» **Description of the task**
Below are entries; output exactly the lines from the one with "rw [hB]; linarith" to the one with "refine hmono.trans ?_", both included, and nothing else.
++++ Dataset entries
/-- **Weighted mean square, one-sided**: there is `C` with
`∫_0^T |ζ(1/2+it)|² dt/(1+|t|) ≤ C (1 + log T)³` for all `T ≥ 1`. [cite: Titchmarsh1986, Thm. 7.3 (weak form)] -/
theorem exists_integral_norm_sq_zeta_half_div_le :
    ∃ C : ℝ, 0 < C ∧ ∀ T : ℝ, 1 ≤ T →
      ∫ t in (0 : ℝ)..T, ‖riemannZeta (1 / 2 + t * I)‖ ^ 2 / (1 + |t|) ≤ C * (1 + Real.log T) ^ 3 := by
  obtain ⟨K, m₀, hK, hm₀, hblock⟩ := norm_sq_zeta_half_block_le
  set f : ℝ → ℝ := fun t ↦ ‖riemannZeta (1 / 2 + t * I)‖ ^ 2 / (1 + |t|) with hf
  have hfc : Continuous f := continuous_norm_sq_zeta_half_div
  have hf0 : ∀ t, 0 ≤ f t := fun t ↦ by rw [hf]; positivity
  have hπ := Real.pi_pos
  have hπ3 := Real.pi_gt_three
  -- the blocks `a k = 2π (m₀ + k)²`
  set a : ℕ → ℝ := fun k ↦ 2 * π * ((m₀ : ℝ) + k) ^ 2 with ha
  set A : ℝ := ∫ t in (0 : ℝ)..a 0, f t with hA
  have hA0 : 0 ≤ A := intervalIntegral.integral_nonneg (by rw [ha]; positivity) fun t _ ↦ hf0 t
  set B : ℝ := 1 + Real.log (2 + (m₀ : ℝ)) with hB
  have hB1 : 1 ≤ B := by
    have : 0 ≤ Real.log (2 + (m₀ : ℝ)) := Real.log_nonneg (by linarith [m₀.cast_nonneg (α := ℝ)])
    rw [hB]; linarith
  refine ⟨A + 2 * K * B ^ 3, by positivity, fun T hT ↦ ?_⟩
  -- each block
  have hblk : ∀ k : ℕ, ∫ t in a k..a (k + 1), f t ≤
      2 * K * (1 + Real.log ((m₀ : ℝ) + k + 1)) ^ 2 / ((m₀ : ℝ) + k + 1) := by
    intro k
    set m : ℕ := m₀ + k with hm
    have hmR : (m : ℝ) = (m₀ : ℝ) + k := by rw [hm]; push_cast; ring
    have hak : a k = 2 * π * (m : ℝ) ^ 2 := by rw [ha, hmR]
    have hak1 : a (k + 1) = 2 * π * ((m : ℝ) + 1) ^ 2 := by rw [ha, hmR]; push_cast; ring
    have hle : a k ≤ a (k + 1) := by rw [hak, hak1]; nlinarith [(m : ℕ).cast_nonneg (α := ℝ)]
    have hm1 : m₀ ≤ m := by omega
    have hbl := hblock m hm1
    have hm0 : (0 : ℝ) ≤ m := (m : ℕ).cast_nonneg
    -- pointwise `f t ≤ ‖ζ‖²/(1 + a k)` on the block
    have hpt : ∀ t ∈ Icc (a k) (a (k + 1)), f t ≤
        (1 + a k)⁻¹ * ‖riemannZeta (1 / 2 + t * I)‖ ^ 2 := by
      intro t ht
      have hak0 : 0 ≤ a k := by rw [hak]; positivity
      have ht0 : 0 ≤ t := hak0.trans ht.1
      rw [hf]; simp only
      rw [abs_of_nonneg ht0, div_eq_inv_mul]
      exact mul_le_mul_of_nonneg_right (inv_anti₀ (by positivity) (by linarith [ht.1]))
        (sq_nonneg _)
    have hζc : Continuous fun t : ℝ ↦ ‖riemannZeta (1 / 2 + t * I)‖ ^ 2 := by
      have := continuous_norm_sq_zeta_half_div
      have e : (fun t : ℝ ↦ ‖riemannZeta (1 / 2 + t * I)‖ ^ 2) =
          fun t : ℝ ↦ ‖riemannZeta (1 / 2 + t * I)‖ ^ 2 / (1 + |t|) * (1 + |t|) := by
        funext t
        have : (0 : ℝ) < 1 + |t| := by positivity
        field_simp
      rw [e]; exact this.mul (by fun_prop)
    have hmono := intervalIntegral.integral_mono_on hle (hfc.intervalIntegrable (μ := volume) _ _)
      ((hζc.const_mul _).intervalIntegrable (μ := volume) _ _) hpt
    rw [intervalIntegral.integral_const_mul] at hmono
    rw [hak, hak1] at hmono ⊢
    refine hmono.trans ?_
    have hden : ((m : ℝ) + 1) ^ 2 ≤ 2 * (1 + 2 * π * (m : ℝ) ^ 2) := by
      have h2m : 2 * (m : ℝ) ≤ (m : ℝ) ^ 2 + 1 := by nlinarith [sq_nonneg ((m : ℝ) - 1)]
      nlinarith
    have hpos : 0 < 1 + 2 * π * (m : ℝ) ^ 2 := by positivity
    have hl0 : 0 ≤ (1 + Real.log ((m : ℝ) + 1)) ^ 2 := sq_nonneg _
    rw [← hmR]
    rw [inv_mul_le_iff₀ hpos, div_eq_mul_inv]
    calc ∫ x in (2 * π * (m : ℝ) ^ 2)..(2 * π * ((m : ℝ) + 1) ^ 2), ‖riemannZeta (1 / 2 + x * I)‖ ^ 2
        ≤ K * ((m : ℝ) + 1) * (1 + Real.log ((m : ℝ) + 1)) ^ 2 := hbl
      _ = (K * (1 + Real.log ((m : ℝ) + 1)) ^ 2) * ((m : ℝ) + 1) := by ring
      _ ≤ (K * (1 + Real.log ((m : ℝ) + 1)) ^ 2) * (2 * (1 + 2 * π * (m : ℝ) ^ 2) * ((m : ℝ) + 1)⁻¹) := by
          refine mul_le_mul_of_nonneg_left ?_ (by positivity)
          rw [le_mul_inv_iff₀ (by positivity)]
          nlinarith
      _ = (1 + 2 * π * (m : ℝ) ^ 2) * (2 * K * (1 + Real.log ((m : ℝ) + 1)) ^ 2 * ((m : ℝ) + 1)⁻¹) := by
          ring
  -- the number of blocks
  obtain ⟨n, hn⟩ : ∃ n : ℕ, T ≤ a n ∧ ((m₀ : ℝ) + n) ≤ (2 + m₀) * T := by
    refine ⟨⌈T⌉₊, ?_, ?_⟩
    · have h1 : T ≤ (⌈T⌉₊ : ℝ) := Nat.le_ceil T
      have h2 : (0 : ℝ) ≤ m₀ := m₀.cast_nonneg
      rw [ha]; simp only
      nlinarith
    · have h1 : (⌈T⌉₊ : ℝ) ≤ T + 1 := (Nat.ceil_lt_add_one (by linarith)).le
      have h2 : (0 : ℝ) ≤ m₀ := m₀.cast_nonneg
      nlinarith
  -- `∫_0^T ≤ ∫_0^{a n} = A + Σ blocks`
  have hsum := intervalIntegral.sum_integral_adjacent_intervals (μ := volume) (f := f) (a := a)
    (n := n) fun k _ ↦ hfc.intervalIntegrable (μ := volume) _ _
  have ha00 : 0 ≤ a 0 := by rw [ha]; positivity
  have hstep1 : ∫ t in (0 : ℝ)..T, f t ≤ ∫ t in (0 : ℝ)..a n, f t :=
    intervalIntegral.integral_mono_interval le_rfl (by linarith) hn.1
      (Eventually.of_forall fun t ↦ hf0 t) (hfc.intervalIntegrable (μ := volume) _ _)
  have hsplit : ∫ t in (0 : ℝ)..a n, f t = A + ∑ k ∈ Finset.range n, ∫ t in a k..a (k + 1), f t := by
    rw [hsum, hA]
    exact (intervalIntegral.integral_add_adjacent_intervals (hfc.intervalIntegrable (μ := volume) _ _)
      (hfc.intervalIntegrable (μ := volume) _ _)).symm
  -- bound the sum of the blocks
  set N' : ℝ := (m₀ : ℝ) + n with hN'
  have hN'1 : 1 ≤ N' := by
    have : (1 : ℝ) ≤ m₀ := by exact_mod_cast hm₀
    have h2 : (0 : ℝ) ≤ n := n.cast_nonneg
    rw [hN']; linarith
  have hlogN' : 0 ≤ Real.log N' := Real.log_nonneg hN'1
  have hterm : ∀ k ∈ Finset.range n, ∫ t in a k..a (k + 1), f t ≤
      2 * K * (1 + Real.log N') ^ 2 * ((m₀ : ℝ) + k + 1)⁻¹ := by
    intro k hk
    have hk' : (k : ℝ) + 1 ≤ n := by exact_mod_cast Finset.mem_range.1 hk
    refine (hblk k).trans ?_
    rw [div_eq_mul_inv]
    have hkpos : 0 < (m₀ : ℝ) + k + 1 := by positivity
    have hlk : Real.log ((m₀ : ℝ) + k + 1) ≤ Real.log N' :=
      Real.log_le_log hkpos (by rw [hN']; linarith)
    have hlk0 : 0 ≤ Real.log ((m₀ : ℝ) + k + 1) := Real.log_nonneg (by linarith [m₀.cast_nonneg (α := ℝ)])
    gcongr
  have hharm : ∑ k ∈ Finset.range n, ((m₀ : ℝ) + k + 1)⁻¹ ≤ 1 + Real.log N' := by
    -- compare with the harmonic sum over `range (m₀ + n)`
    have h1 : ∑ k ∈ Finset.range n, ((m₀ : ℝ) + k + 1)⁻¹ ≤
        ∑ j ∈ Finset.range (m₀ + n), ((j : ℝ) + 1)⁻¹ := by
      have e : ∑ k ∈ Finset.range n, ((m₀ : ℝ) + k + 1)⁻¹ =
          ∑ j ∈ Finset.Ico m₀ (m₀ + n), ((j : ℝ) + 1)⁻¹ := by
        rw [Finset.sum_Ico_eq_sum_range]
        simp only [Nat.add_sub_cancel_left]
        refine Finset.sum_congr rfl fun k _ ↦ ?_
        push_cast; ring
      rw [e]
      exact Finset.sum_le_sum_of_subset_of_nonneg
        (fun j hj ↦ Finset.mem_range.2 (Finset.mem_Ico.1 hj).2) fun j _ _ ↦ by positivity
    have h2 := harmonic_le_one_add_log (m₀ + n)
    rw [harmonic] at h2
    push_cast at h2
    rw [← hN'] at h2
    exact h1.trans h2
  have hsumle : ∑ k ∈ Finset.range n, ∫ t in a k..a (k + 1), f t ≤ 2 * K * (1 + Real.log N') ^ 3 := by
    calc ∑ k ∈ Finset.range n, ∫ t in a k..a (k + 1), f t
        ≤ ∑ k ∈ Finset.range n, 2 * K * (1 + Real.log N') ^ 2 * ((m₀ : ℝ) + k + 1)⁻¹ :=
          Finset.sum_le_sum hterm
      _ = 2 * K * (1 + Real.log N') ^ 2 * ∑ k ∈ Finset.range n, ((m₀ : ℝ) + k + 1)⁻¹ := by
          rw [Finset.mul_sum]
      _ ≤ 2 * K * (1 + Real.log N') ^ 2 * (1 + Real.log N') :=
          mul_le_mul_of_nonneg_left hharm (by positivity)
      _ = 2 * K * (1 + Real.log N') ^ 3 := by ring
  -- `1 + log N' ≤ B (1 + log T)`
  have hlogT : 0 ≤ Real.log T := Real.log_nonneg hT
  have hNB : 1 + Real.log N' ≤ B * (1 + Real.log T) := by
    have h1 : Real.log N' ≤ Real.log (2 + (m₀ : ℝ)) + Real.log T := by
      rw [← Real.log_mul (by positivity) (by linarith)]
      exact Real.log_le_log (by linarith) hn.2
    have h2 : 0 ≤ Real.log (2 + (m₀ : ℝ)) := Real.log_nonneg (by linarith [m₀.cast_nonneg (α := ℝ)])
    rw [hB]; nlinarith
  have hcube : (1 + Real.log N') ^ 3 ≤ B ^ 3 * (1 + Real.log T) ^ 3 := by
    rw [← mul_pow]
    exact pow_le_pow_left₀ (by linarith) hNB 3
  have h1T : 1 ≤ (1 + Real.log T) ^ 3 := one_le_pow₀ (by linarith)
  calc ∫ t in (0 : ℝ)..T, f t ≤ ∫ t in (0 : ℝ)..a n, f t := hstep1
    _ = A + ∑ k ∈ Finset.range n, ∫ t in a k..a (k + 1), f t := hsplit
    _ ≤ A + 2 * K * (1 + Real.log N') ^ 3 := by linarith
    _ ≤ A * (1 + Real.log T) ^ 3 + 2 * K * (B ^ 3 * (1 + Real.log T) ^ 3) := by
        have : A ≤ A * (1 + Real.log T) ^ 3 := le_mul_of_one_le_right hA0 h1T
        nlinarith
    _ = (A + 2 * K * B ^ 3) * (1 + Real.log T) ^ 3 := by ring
++++++++
++++ Dataset entries
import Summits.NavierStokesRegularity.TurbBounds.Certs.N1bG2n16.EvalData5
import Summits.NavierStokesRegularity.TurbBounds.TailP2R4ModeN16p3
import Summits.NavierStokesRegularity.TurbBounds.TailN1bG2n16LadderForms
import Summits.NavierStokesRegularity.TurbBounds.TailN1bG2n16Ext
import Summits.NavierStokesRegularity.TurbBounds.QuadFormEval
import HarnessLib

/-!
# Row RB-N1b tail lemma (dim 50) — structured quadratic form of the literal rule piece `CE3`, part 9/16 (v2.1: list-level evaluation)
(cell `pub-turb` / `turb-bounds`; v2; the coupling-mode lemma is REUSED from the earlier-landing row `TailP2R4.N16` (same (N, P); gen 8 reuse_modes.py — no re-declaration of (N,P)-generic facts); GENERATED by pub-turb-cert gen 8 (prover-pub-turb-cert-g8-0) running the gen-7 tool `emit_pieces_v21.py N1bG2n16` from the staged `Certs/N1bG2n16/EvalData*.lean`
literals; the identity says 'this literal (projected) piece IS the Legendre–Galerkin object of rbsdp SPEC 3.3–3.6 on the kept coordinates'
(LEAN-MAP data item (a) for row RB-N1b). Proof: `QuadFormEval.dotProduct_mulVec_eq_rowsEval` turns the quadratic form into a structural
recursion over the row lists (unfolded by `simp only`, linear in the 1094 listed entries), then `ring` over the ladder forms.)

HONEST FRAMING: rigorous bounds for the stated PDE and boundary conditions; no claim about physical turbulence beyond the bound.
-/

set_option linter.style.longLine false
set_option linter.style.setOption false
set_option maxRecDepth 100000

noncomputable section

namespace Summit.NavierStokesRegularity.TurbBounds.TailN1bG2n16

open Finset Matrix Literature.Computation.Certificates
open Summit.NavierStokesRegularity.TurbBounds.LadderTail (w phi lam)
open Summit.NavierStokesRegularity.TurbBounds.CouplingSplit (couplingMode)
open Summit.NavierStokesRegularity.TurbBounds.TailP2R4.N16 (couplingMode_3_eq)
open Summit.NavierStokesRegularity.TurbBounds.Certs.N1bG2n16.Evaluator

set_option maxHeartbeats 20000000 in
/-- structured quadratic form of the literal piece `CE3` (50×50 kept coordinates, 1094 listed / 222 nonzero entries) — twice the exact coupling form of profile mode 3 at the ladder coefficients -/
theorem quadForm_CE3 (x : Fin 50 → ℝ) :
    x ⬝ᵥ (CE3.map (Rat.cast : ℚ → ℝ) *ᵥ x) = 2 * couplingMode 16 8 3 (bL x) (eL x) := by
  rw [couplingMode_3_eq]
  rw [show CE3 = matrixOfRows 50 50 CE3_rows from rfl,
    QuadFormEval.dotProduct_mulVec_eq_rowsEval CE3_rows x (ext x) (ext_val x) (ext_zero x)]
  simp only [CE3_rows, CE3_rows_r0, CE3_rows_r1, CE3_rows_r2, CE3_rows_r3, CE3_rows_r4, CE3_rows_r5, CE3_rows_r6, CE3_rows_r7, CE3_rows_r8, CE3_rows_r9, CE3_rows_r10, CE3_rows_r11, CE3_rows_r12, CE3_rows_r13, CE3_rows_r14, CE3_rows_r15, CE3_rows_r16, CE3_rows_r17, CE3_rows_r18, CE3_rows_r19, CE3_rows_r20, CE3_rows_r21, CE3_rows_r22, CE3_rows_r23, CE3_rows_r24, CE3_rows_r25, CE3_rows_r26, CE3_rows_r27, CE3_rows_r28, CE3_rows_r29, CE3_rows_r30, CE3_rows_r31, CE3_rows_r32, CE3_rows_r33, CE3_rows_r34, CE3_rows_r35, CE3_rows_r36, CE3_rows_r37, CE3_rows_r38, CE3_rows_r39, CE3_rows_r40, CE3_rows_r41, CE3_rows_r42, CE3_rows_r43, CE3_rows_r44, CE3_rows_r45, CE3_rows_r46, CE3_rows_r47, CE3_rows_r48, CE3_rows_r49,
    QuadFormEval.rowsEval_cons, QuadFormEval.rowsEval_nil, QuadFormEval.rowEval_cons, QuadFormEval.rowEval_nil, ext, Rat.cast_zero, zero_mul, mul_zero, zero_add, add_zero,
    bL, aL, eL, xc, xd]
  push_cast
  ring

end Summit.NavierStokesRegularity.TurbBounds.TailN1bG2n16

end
++++++++
» **Answer**
    rw [hB]; linarith
  refine ⟨A + 2 * K * B ^ 3, by positivity, fun T hT ↦ ?_⟩
  -- each block
  have hblk : ∀ k : ℕ, ∫ t in a k..a (k + 1), f t ≤
      2 * K * (1 + Real.log ((m₀ : ℝ) + k + 1)) ^ 2 / ((m₀ : ℝ) + k + 1) := by
    intro k
    set m : ℕ := m₀ + k with hm
    have hmR : (m : ℝ) = (m₀ : ℝ) + k := by rw [hm]; push_cast; ring
    have hak : a k = 2 * π * (m : ℝ) ^ 2 := by rw [ha, hmR]
    have hak1 : a (k + 1) = 2 * π * ((m : ℝ) + 1) ^ 2 := by rw [ha, hmR]; push_cast; ring
    have hle : a k ≤ a (k + 1) := by rw [hak, hak1]; nlinarith [(m : ℕ).cast_nonneg (α := ℝ)]
    have hm1 : m₀ ≤ m := by omega
    have hbl := hblock m hm1
    have hm0 : (0 : ℝ) ≤ m := (m : ℕ).cast_nonneg
    -- pointwise `f t ≤ ‖ζ‖²/(1 + a k)` on the block
    have hpt : ∀ t ∈ Icc (a k) (a (k + 1)), f t ≤
        (1 + a k)⁻¹ * ‖riemannZeta (1 / 2 + t * I)‖ ^ 2 := by
      intro t ht
      have hak0 : 0 ≤ a k := by rw [hak]; positivity
      have ht0 : 0 ≤ t := hak0.trans ht.1
      rw [hf]; simp only
      rw [abs_of_nonneg ht0, div_eq_inv_mul]
      exact mul_le_mul_of_nonneg_right (inv_anti₀ (by positivity) (by linarith [ht.1]))
        (sq_nonneg _)
    have hζc : Continuous fun t : ℝ ↦ ‖riemannZeta (1 / 2 + t * I)‖ ^ 2 := by
      have := continuous_norm_sq_zeta_half_div
      have e : (fun t : ℝ ↦ ‖riemannZeta (1 / 2 + t * I)‖ ^ 2) =
          fun t : ℝ ↦ ‖riemannZeta (1 / 2 + t * I)‖ ^ 2 / (1 + |t|) * (1 + |t|) := by
        funext t
        have : (0 : ℝ) < 1 + |t| := by positivity
        field_simp
      rw [e]; exact this.mul (by fun_prop)
    have hmono := intervalIntegral.integral_mono_on hle (hfc.intervalIntegrable (μ := volume) _ _)
      ((hζc.const_mul _).intervalIntegrable (μ := volume) _ _) hpt
    rw [intervalIntegral.integral_const_mul] at hmono
    rw [hak, hak1] at hmono ⊢
    refine hmono.trans ?_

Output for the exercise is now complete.